## WHAT IS REQUIRED
Go through the material and copy each line in which the word "every" shows up.

## RECORDS FOR THE EXERCISE
***
import Summits.BirchSwinnertonDyer.BirchSwinnertonDyer.Theorems.ManinLocalTwoThreeShimuraKernelHeckeU
import Summits.BirchSwinnertonDyer.BirchSwinnertonDyer.Theorems.ManinLocalTwoThreeManinOfStevensReducedLevels
import HarnessLib

/-!
# The Hecke congruences of the Shimura quotient AT THE PRIME 2 (unconditional): at `4 ∣ N` an ODD SQUARE factor of `N` forces `Λ₁(f) = Λ₀(f)` (so `|c₀| = |c₁|`), and `Λ₁ ≠ Λ₀` forces `a_p(W)` EVEN for every odd `p ∤ N`
(route `ManinLocalTwoThree`, crux C2 `ManinOddAtFour` stmt-BirchSwinnertonDyer-22967 (Γ₀/Γ₁ transfer E-an-151, Shimura index E-an-152b) and C3; cell bsd-f2-manin,
C2/C3 LEAD p1 gen 17; `--supports stmt-BirchSwinnertonDyer-22967`; the `p = 2` twin of the lead's `U_q` / `T_p` congruences p742991 / p742588)

* **`periodLatticeGamma1_eq_of_four_dvd_of_odd_sq_dvd`** — `4 ∣ N`, `q` odd prime, `q² ∣ N` ⟹ `Λ₁(f) = Λ₀(f)` (`a_q = 0` so `q·Λ₀ ⊆ Λ₁` by the `U_q` congruence, and
  `2Λ₀ ⊆ Λ₁` by the traceless prime `2`; Bézout): Stevens' curve IS the optimal curve at every level `4q²M`, e.g. `N = 36, 100, 144, 196, 252, 324, 400, 468, 484, …`;
  **`natAbs_maninConstant₀_eq_of_four_dvd_of_odd_sq_dvd`** — hence `|c₀| = |c₁|` UNCONDITIONALLY there (E-an-151's transfer, tree theorem
  `natAbs_maninConstant₀_eq_of_periodLatticeGamma1_eq_periodLattice`).
* **`even_lFunction_of_four_dvd_of_ne`** — `4 ∣ N`, `Λ₁(f) ≠ Λ₀(f)` ⟹ `2 ∣ a_p(W)` for every odd prime `p ∤ N` (Eisenstein mod 2: the Shimura `2`-kernel of C2's
  Σ(2N)[2] branch lives only on curves with all good odd `a_p` even).

HONEST FRAMING.  Unconditional; C2, C3, Manin's conjecture and BSD are NOT proved.  No definitions, no named facts, no sorry.
[cite: CremonaAlgorithms1997, §2.4 (2.4.1)] [cite: LingOesterle1991, Thm. 1 and Thm. 6 (shape)] [cite: Stevens1989, §2]
-/

set_option autoImplicit false
-- lint-debt: the directory name repeats the summit name (sibling precedent `ManinLocalTwoThreeShimuraKernelHeckeU.lean`)
set_option linter.dupNamespace false

noncomputable section

open scoped Classical MatrixGroups ModularForm PeriodPair
open CongruenceSubgroup Complex
open WeierstrassCurve Literature.NumberTheory.EllipticCurves Literature.NumberTheory.EllipticCurves.ModularForms

namespace Summit.BirchSwinnertonDyer.BirchSwinnertonDyer.Theorems.ManinLocalTwoThree.SigmaHabitat

variable {W W₁ : WeierstrassCurve ℚ} {N : ℕ} [NeZero N]

/-- **`4 ∣ N`, `q` odd prime, `q² ∣ N` ⟹ `Λ₁(f) = Λ₀(f)`** (UNCONDITIONAL). [cite: LingOesterle1991, Thm. 6 (shape)] -/
theorem periodLatticeGamma1_eq_of_four_dvd_of_odd_sq_dvd (D : ModularParametrizationData W N) (h4 : 2 ^ 2 ∣ N)
    {q : ℕ} (hq : q.Prime) (hq2 : q ≠ 2) (hsq : q ^ 2 ∣ N) : periodLatticeGamma1 D.f = periodLattice D.f := by
  haveI : Fact q.Prime := ⟨hq⟩
  have hqN : q ∣ N := (dvd_pow_self q two_ne_zero).trans hsq
  have h0 : (W.LFunction q : ℤ) = 0 := by
    have h := D.isNewformOf.2 q
    rw [D.isNewformOf.1.cuspCoeff_eq_zero_of_sq_dvd hq hsq] at h
    exact_mod_cast h.symm
  have hodd : Nat.Coprime 2 q := (Nat.coprime_primes Nat.prime_two hq).mpr (Ne.symm hq2)
  obtain ⟨α, β, hαβ⟩ := Nat.isCoprime_iff_coprime.mpr hodd
  have hαβ' : α * 2 + β * (q : ℤ) = 1 := by simpa using hαβ
  refine le_antisymm (periodLatticeGamma1_le_periodLattice D.f) fun z hz ↦ ?_
  have hA := two_mul_mem_periodLatticeGamma1_of_four_dvd D h4 hz
  have hB := sub_mul_mem_periodLatticeGamma1_of_heckeU D.f hqN (heckeT_eq_lFunction_smul D) hz
  rw [h0] at hB
  have h1 : (α : ℂ) * 2 + (β : ℂ) * (q : ℂ) = 1 := by exact_mod_cast hαβ'
  push_cast at hB
  have key : z = (α : ℂ) * (2 * z) + (-(β : ℂ)) * ((0 - (q : ℂ)) * z) := by
    linear_combination -z * h1
  rw [key]
  have ha := (periodLatticeGamma1 D.f).zsmul_mem hA α
  have hb := (periodLatticeGamma1 D.f).zsmul_mem hB (-β)
  rw [zsmul_eq_mul] at ha hb
  push_cast at hb
  exact add_mem ha hb

/-- **`|c₀| = |c₁|` UNCONDITIONALLY at every level `4 ∣ N` with an odd square factor** (optimal `X₁(N)`-datum `D₁`, lattice-optimal `X₀(N)`-datum `D₀` of
isogenous globally minimal curves). [cite: Stevens1989, §2] -/
theorem natAbs_maninConstant₀_eq_of_four_dvd_of_odd_sq_dvd [W₁.IsElliptic] [W₁.IsGloballyMinimal] [W.IsElliptic] [W.IsGloballyMinimal]
    (h4 : 2 ^ 2 ∣ N) {q : ℕ} (hq : q.Prime) (hq2 : q ≠ 2) (hsq : q ^ 2 ∣ N)
    (D₁ : Gamma1ParametrizationData W₁ N) (D₀ : ModularParametrizationData W N) (hiso : IsIsogenous W₁ W)
    (h₁ : D₁.IsOptimal) (h₀ : ∀ z ∈ D₀.L.lattice, ∃ w ∈ periodLattice D₀.f, z = D₀.c * w) :
    D₀.maninConstant.natAbs = D₁.maninConstant.natAbs :=
  natAbs_maninConstant₀_eq_of_periodLatticeGamma1_eq_periodLattice D₁ D₀ h₁ h₀ (D₁.f_eq_of_isIsogenous D₀ hiso)
    (periodLatticeGamma1_eq_of_four_dvd_of_odd_sq_dvd D₀ h4 hq hq2 hsq)

/-- **`4 ∣ N`, `Λ₁(f) ≠ Λ₀(f)` ⟹ `a_p(W)` is EVEN for every odd prime `p ∤ N`** (UNCONDITIONAL; the Eisenstein congruence mod 2). [cite: LingOesterle1991, Thm. 1 (shape)] -/
theorem even_lFunction_of_four_dvd_of_ne (D : ModularParametrizationData W N) (h4 : 2 ^ 2 ∣ N)
    (hne : periodLatticeGamma1 D.f ≠ periodLattice D.f) {p : ℕ} [Fact p.Prime] (hp2 : p ≠ 2) (hpN : ¬ p ∣ N) :
    (2 : ℤ) ∣ W.LFunction p := by
  have hp : p.Prime := Fact.out
  have hpodd : ¬ (2 : ℤ) ∣ (p : ℤ) := by
    intro h
    have h' : 2 ∣ p := by exact_mod_cast h
    exact hp2 ((Nat.dvd_prime hp).mp h' |>.resolve_left (by norm_num)).symm
  by_contra hodd
  apply hne
  have hcop : IsCoprime (2 : ℤ) (W.LFunction p - p - 1) := by
    refine Int.isCoprime_iff_gcd_eq_one.mpr ?_
    have h1 := Int.gcd_dvd_left 2 (W.LFunction p - p - 1)
    have h2 := Int.gcd_dvd_right 2 (W.LFunction p - p - 1)
    rcases (Nat.dvd_prime Nat.prime_two).mp (by exact_mod_cast h1) with h | h
    · exact h
    · exfalso
      rw [h] at h2
      have h2' : (2 : ℤ) ∣ W.LFunction p - p - 1 := by exact_mod_cast h2
      omega
  obtain ⟨α, β, hαβ⟩ := hcop
  refine le_antisymm (periodLatticeGamma1_le_periodLattice D.f) fun z hz ↦ ?_
  have hA := two_mul_mem_periodLatticeGamma1_of_four_dvd D h4 hz
  have hB := sub_mul_mem_periodLatticeGamma1_of_heckeT D.f hpN (heckeT_eq_lFunction_smul D) hz
  have h1 : ((α * 2 + β * (W.LFunction p - p - 1) : ℤ) : ℂ) = 1 := by rw [hαβ]; simp
  push_cast at h1
  have key : z = (α : ℂ) * (2 * z) + (β : ℂ) * ((((W.LFunction p : ℤ) : ℂ) - p - 1) * z) := by
    linear_combination -z * h1
  rw [key]
  have ha := (periodLatticeGamma1 D.f).zsmul_mem hA α
  have hb := (periodLatticeGamma1 D.f).zsmul_mem hB β
  rw [zsmul_eq_mul] at ha hb
  exact add_mem ha hb

end Summit.BirchSwinnertonDyer.BirchSwinnertonDyer.Theorems.ManinLocalTwoThree.SigmaHabitat

end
***
## FINISHED TASK
# The Hecke congruences of the Shimura quotient AT THE PRIME 2 (unconditional): at `4 ∣ N` an ODD SQUARE factor of `N` forces `Λ₁(f) = Λ₀(f)` (so `|c₀| = |c₁|`), and `Λ₁ ≠ Λ₀` forces `a_p(W)` EVEN for every odd `p ∤ N`
  `2Λ₀ ⊆ Λ₁` by the traceless prime `2`; Bézout): Stevens' curve IS the optimal curve at every level `4q²M`, e.g. `N = 36, 100, 144, 196, 252, 324, 400, 468, 484, …`;
* **`even_lFunction_of_four_dvd_of_ne`** — `4 ∣ N`, `Λ₁(f) ≠ Λ₀(f)` ⟹ `2 ∣ a_p(W)` for every odd prime `p ∤ N` (Eisenstein mod 2: the Shimura `2`-kernel of C2's
/-- **`|c₀| = |c₁|` UNCONDITIONALLY at every level `4 ∣ N` with an odd square factor** (optimal `X₁(N)`-datum `D₁`, lattice-optimal `X₀(N)`-datum `D₀` of
/-- **`4 ∣ N`, `Λ₁(f) ≠ Λ₀(f)` ⟹ `a_p(W)` is EVEN for every odd prime `p ∤ N`** (UNCONDITIONAL; the Eisenstein congruence mod 2). [cite: LingOesterle1991, Thm. 1 (shape)] -/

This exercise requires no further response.